Extracted data entries
^^^^^^^^

/-- **`φ¹_{Λ_N}(e open) → h¹(e)`** as `N → ∞` (monotone convergence). [cite: Grimmett2006, Thm. (4.19)(a)] -/
theorem tendsto_boxWiredEdgeProb (hd : 0 < d) {p q : ℝ} (hp : p ∈ Set.Icc (0 : ℝ) 1) (hq : 1 ≤ q)
    (e : Sym2 (Site d)) : Tendsto (fun N => boxWiredEdgeProb d p q e N) atTop (𝓝 (wiredEdgeDensity d p q e)) := by
  have hanti : Antitone fun n : ℕ => boxWiredEdgeProb d p q e (pairRad e + n) :=
    fun n m hnm => boxWiredEdgeProb_anti hd hp hq (Nat.le_add_right _ _) (Nat.add_le_add_left hnm _)
  have h := tendsto_atTop_ciInf hanti ⟨0, by rintro _ ⟨n, rfl⟩; exact wiredEdgeProb_nonneg _ _ _ _⟩
  unfold wiredEdgeDensity
  rw [← tendsto_add_atTop_iff_nat (pairRad e)]
  simpa only [add_comm _ (pairRad e)] using h

/-- **`φ⁰_{Λ_N}(e open) → h⁰(e)`** as `N → ∞` (monotone convergence). [cite: Grimmett2006, Thm. (4.19)(a)] -/
theorem tendsto_boxFreeEdgeProb {p q : ℝ} (hp : p ∈ Set.Icc (0 : ℝ) 1) (hq : 1 ≤ q)
    (e : Sym2 (Site d)) : Tendsto (fun N => boxFreeEdgeProb d p q e N) atTop (𝓝 (freeEdgeDensity d p q e)) := by
  have hq0 : 0 < q := one_pos.trans_le hq
  have hmono : Monotone fun n : ℕ => boxFreeEdgeProb d p q e (pairRad e + n) :=
    fun n m hnm => boxFreeEdgeProb_mono hp hq (Nat.le_add_right _ _) (Nat.add_le_add_left hnm _)
  have h := tendsto_atTop_ciSup hmono ⟨1, by rintro _ ⟨n, rfl⟩; exact freeEdgeProb_le_one _ hp hq0 _⟩
  unfold freeEdgeDensity
  rw [← tendsto_add_atTop_iff_nat (pairRad e)]
  simpa only [add_comm _ (pairRad e)] using h

/-! #### Translation invariance -/

/-- The wired density of `e + v` in `Λ_N` is the wired density of `e` in the translated box
`Λ_N - v`. [cite: Grimmett2006, §4.3 (automorphism invariance)] -/
theorem boxWiredEdgeProb_map_add_eq (v : Site d) {p q : ℝ} (hp : p ∈ Set.Icc (0 : ℝ) 1) (hq : 0 < q)
    (e : Sym2 (Site d)) (N : ℕ) :
    boxWiredEdgeProb d p q (e.map (· + v)) N =
      wiredEdgeProb (Finset.Icc (fun i => -(N : ℤ) + (-v) i) (fun i => (N : ℤ) + (-v) i)) p q e := by
  rw [boxWiredEdgeProb, wiredEdgeProb_eq_of_iso (zdShiftIso (-v)) (mem_icc_shift_iff N (-v)) hp hq, Sym2.map_map]
  have hid : (⇑(zdShiftIso (-v)) ∘ fun x : Site d => x + v) = id := by
    funext x; simp
  rw [hid, Sym2.map_id, id_eq]

/-- The free density of `e + v` in `Λ_N` is the free density of `e` in the translated box
`Λ_N - v`. [cite: Grimmett2006, §4.3 (automorphism invariance)] -/
theorem boxFreeEdgeProb_map_add_eq (v : Site d) {p q : ℝ} (hp : p ∈ Set.Icc (0 : ℝ) 1) (hq : 0 < q)
    (e : Sym2 (Site d)) (N : ℕ) :
    boxFreeEdgeProb d p q (e.map (· + v)) N =
      freeEdgeProb (Finset.Icc (fun i => -(N : ℤ) + (-v) i) (fun i => (N : ℤ) + (-v) i)) p q e := by
  rw [boxFreeEdgeProb, freeEdgeProb_eq_of_iso (zdShiftIso (-v)) (mem_icc_shift_iff N (-v)) hp hq, Sym2.map_map]
  have hid : (⇑(zdShiftIso (-v)) ∘ fun x : Site d => x + v) = id := by
    funext x; simp
  rw [hid, Sym2.map_id, id_eq]

/-- A point of `e` lies in the translated box `Λ_N - v` as soon as `e + v ⊆ Λ_N`. [folklore] -/
theorem mem_icc_neg_shift_of_pairRad_map_add_le {v : Site d} {e : Sym2 (Site d)} {N : ℕ}
    (hN : pairRad (e.map (· + v)) ≤ N) :
    ∀ z ∈ e, z ∈ Finset.Icc (fun i => -(N : ℤ) + (-v) i) (fun i => (N : ℤ) + (-v) i) := by
  intro z hz
  have hzv : z + v ∈ box d N :=
    mem_box_of_pairRad_le hN (z + v) (Sym2.mem_map.2 ⟨z, hz, rfl⟩)
  rw [mem_box] at hzv
  rw [mem_siteIcc_iff]
  intro i
  have := hzv i
  rw [Pi.add_apply] at this
  rw [Pi.neg_apply]
  omega

/-- Sandwich, lower side: `φ¹_{Λ_{N+‖v‖}}(e open) ≤ φ¹_{Λ_N}((e + v) open)` once `e + v ⊆ Λ_N`.
[cite: Grimmett2006, Thm. (4.19)(a), proof, eq. (4.24)] -/
theorem boxWiredEdgeProb_add_siteRad_le_map_add (hd : 0 < d) (v : Site d) {p q : ℝ} (hp : p ∈ Set.Icc (0 : ℝ) 1)
    (hq : 1 ≤ q) {e : Sym2 (Site d)} {N : ℕ} (hN : pairRad (e.map (· + v)) ≤ N) :
    boxWiredEdgeProb d p q e (N + siteRad v) ≤ boxWiredEdgeProb d p q (e.map (· + v)) N := by
  have hq0 : 0 < q := one_pos.trans_le hq
  rw [boxWiredEdgeProb_map_add_eq v hp hq0, boxWiredEdgeProb, box_eq_Icc']
  have hsub := icc_shift_subset_box_add (d := d) N (-v)
  rw [siteRad_neg, box_eq_Icc'] at hsub
  exact wiredEdgeProb_icc_anti hd (fun i => by simp) hsub hp hq (mem_icc_neg_shift_of_pairRad_map_add_le hN)

/-- Sandwich, upper side: `φ¹_{Λ_N}((e + v) open) ≤ φ¹_{Λ_{N-‖v‖}}(e open)` once `e ⊆ Λ_{N-‖v‖}`.
[cite: Grimmett2006, Thm. (4.19)(a), proof, eq. (4.24)] -/
theorem boxWiredEdgeProb_map_add_le_sub_siteRad (hd : 0 < d) (v : Site d) {p q : ℝ}
    (hp : p ∈ Set.Icc (0 : ℝ) 1) (hq : 1 ≤ q) {e : Sym2 (Site d)} {N : ℕ} (hN : pairRad e + siteRad v ≤ N) :
    boxWiredEdgeProb d p q (e.map (· + v)) N ≤ boxWiredEdgeProb d p q e (N - siteRad v) := by
  have hq0 : 0 < q := one_pos.trans_le hq
  rw [boxWiredEdgeProb_map_add_eq v hp hq0, boxWiredEdgeProb, box_eq_Icc']
  have hsub := box_sub_subset_icc_shift (d := d) (n := N) (v := -v) (by rw [siteRad_neg]; omega)
  rw [siteRad_neg, box_eq_Icc'] at hsub
  refine wiredEdgeProb_icc_anti hd (fun i => by simp) hsub hp hq ?_
  rw [← box_eq_Icc']
  exact mem_box_of_pairRad_le (by omega)

/-- **Translation invariance of the limiting wired density**: `h¹(e + v) = h¹(e)`.
[cite: Grimmett2006, (4.61) ("h^b(p,q) does not depend on the choice of e")] -/
theorem wiredEdgeDensity_map_add (hd : 0 < d) (v : Site d) {p q : ℝ} (hp : p ∈ Set.Icc (0 : ℝ) 1) (hq : 1 ≤ q)
    (e : Sym2 (Site d)) : wiredEdgeDensity d p q (e.map (· + v)) = wiredEdgeDensity d p q e := by
  -- squeeze `boxWiredEdgeProb (e+v) N` between two shifted copies of `boxWiredEdgeProb e`, both tending to `wiredEdgeDensity e`
  have hlim := tendsto_boxWiredEdgeProb hd hp hq e
  have hlim' := tendsto_boxWiredEdgeProb hd hp hq (e.map (· + v))
  have hup : Tendsto (fun N => boxWiredEdgeProb d p q e (N - siteRad v)) atTop (𝓝 (wiredEdgeDensity d p q e)) :=
    hlim.comp (tendsto_sub_atTop_nat (siteRad v))
  have hlo : Tendsto (fun N => boxWiredEdgeProb d p q e (N + siteRad v)) atTop (𝓝 (wiredEdgeDensity d p q e)) :=
    hlim.comp (tendsto_add_atTop_nat (siteRad v))
  refine tendsto_nhds_unique hlim' (tendsto_of_tendsto_of_tendsto_of_le_of_le' hlo hup ?_ ?_)
  · filter_upwards [eventually_ge_atTop (pairRad (e.map (· + v)))] with N hN
    exact boxWiredEdgeProb_add_siteRad_le_map_add hd v hp hq hN
  · filter_upwards [eventually_ge_atTop (pairRad e + siteRad v)] with N hN
    exact boxWiredEdgeProb_map_add_le_sub_siteRad hd v hp hq hN

/-- Sandwich for the free densities, lower side: `φ⁰_{Λ_{N-‖v‖}}(e open) ≤ φ⁰_{Λ_N}((e+v) open)`
once `e ⊆ Λ_{N-‖v‖}`. [cite: Grimmett2006, Thm. (4.19)(a), proof, eq. (4.24)] -/
theorem boxFreeEdgeProb_sub_siteRad_le_map_add (v : Site d) {p q : ℝ} (hp : p ∈ Set.Icc (0 : ℝ) 1)
    (hq : 1 ≤ q) {e : Sym2 (Site d)} {N : ℕ} (hN : pairRad e + siteRad v ≤ N) :
    boxFreeEdgeProb d p q e (N - siteRad v) ≤ boxFreeEdgeProb d p q (e.map (· + v)) N := by
  have hq0 : 0 < q := one_pos.trans_le hq
  rw [boxFreeEdgeProb_map_add_eq v hp hq0, boxFreeEdgeProb]
  have hsub := box_sub_subset_icc_shift (d := d) (n := N) (v := -v) (by rw [siteRad_neg]; omega)
  rw [siteRad_neg] at hsub
  exact freeEdgeProb_mono hsub hp hq (mem_box_of_pairRad_le (by omega))

/-- Sandwich for the free densities, upper side: `φ⁰_{Λ_N}((e+v) open) ≤ φ⁰_{Λ_{N+‖v‖}}(e open)`
once `e + v ⊆ Λ_N`. [cite: Grimmett2006, Thm. (4.19)(a), proof, eq. (4.24)] -/
theorem boxFreeEdgeProb_map_add_le_add_siteRad (v : Site d) {p q : ℝ} (hp : p ∈ Set.Icc (0 : ℝ) 1)
    (hq : 1 ≤ q) {e : Sym2 (Site d)} {N : ℕ} (hN : pairRad (e.map (· + v)) ≤ N) :
    boxFreeEdgeProb d p q (e.map (· + v)) N ≤ boxFreeEdgeProb d p q e (N + siteRad v) := by
  have hq0 : 0 < q := one_pos.trans_le hq
  rw [boxFreeEdgeProb_map_add_eq v hp hq0, boxFreeEdgeProb]
  have hsub := icc_shift_subset_box_add (d := d) N (-v)
  rw [siteRad_neg] at hsub
  exact freeEdgeProb_mono hsub hp hq (mem_icc_neg_shift_of_pairRad_map_add_le hN)

/-- **Translation invariance of the limiting free density**: `h⁰(e + v) = h⁰(e)`.
[cite: Grimmett2006, (4.61) ("h^b(p,q) does not depend on the choice of e")] -/
theorem freeEdgeDensity_map_add (v : Site d) {p q : ℝ} (hp : p ∈ Set.Icc (0 : ℝ) 1) (hq : 1 ≤ q)
    (e : Sym2 (Site d)) : freeEdgeDensity d p q (e.map (· + v)) = freeEdgeDensity d p q e := by
  have hlim := tendsto_boxFreeEdgeProb hp hq e
  have hlim' := tendsto_boxFreeEdgeProb hp hq (e.map (· + v))
  have hlo : Tendsto (fun N => boxFreeEdgeProb d p q e (N - siteRad v)) atTop (𝓝 (freeEdgeDensity d p q e)) :=
    hlim.comp (tendsto_sub_atTop_nat (siteRad v))
  have hup : Tendsto (fun N => boxFreeEdgeProb d p q e (N + siteRad v)) atTop (𝓝 (freeEdgeDensity d p q e)) :=
    hlim.comp (tendsto_add_atTop_nat (siteRad v))
  refine tendsto_nhds_unique hlim' (tendsto_of_tendsto_of_tendsto_of_le_of_le' hlo hup ?_ ?_)
  · filter_upwards [eventually_ge_atTop (pairRad e + siteRad v)] with N hN
    exact boxFreeEdgeProb_sub_siteRad_le_map_add v hp hq hN
  · filter_upwards [eventually_ge_atTop (pairRad (e.map (· + v)))] with N hN
    exact boxFreeEdgeProb_map_add_le_add_siteRad v hp hq hN

/-! #### Invariance under the symmetries of the box -/

/-- Membership test for `finsetGraphIso` of a signed coordinate permutation acting on `Λ_N`
(which it preserves). [folklore] -/
theorem mem_box_iff_signedPerm_symm_mem (π : Equiv.Perm (Fin d)) (ε : Fin d → ℤˣ) (N : ℕ)
    (x : Site d) : x ∈ box d N ↔ (zdSignedPermIso π ε).symm x ∈ box d N := by
  rw [show (zdSignedPermIso π ε).symm x = (Site.signedPerm π ε).symm x from rfl, Site.signedPerm_symm,
    signedPerm_mem_box_iff]

/-- The wired box densities are invariant under signed coordinate permutations.
[cite: Grimmett2006, §4.3 (automorphism invariance)] -/
theorem boxWiredEdgeProb_map_signedPerm (π : Equiv.Perm (Fin d)) (ε : Fin d → ℤˣ) {p q : ℝ}
    (hp : p ∈ Set.Icc (0 : ℝ) 1) (hq : 0 < q) (e : Sym2 (Site d)) (N : ℕ) :
    boxWiredEdgeProb d p q (e.map (zdSignedPermIso π ε)) N = boxWiredEdgeProb d p q e N :=
  (wiredEdgeProb_eq_of_iso (zdSignedPermIso π ε) (mem_box_iff_signedPerm_symm_mem π ε N) hp hq e).symm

^^^^^^^^

What you need to do
Lines that include the word "rintro" are to be extracted from the data above.

Exercise answer
  have h := tendsto_atTop_ciInf hanti ⟨0, by rintro _ ⟨n, rfl⟩; exact wiredEdgeProb_nonneg _ _ _ _⟩
  have h := tendsto_atTop_ciSup hmono ⟨1, by rintro _ ⟨n, rfl⟩; exact freeEdgeProb_le_one _ hp hq0 _⟩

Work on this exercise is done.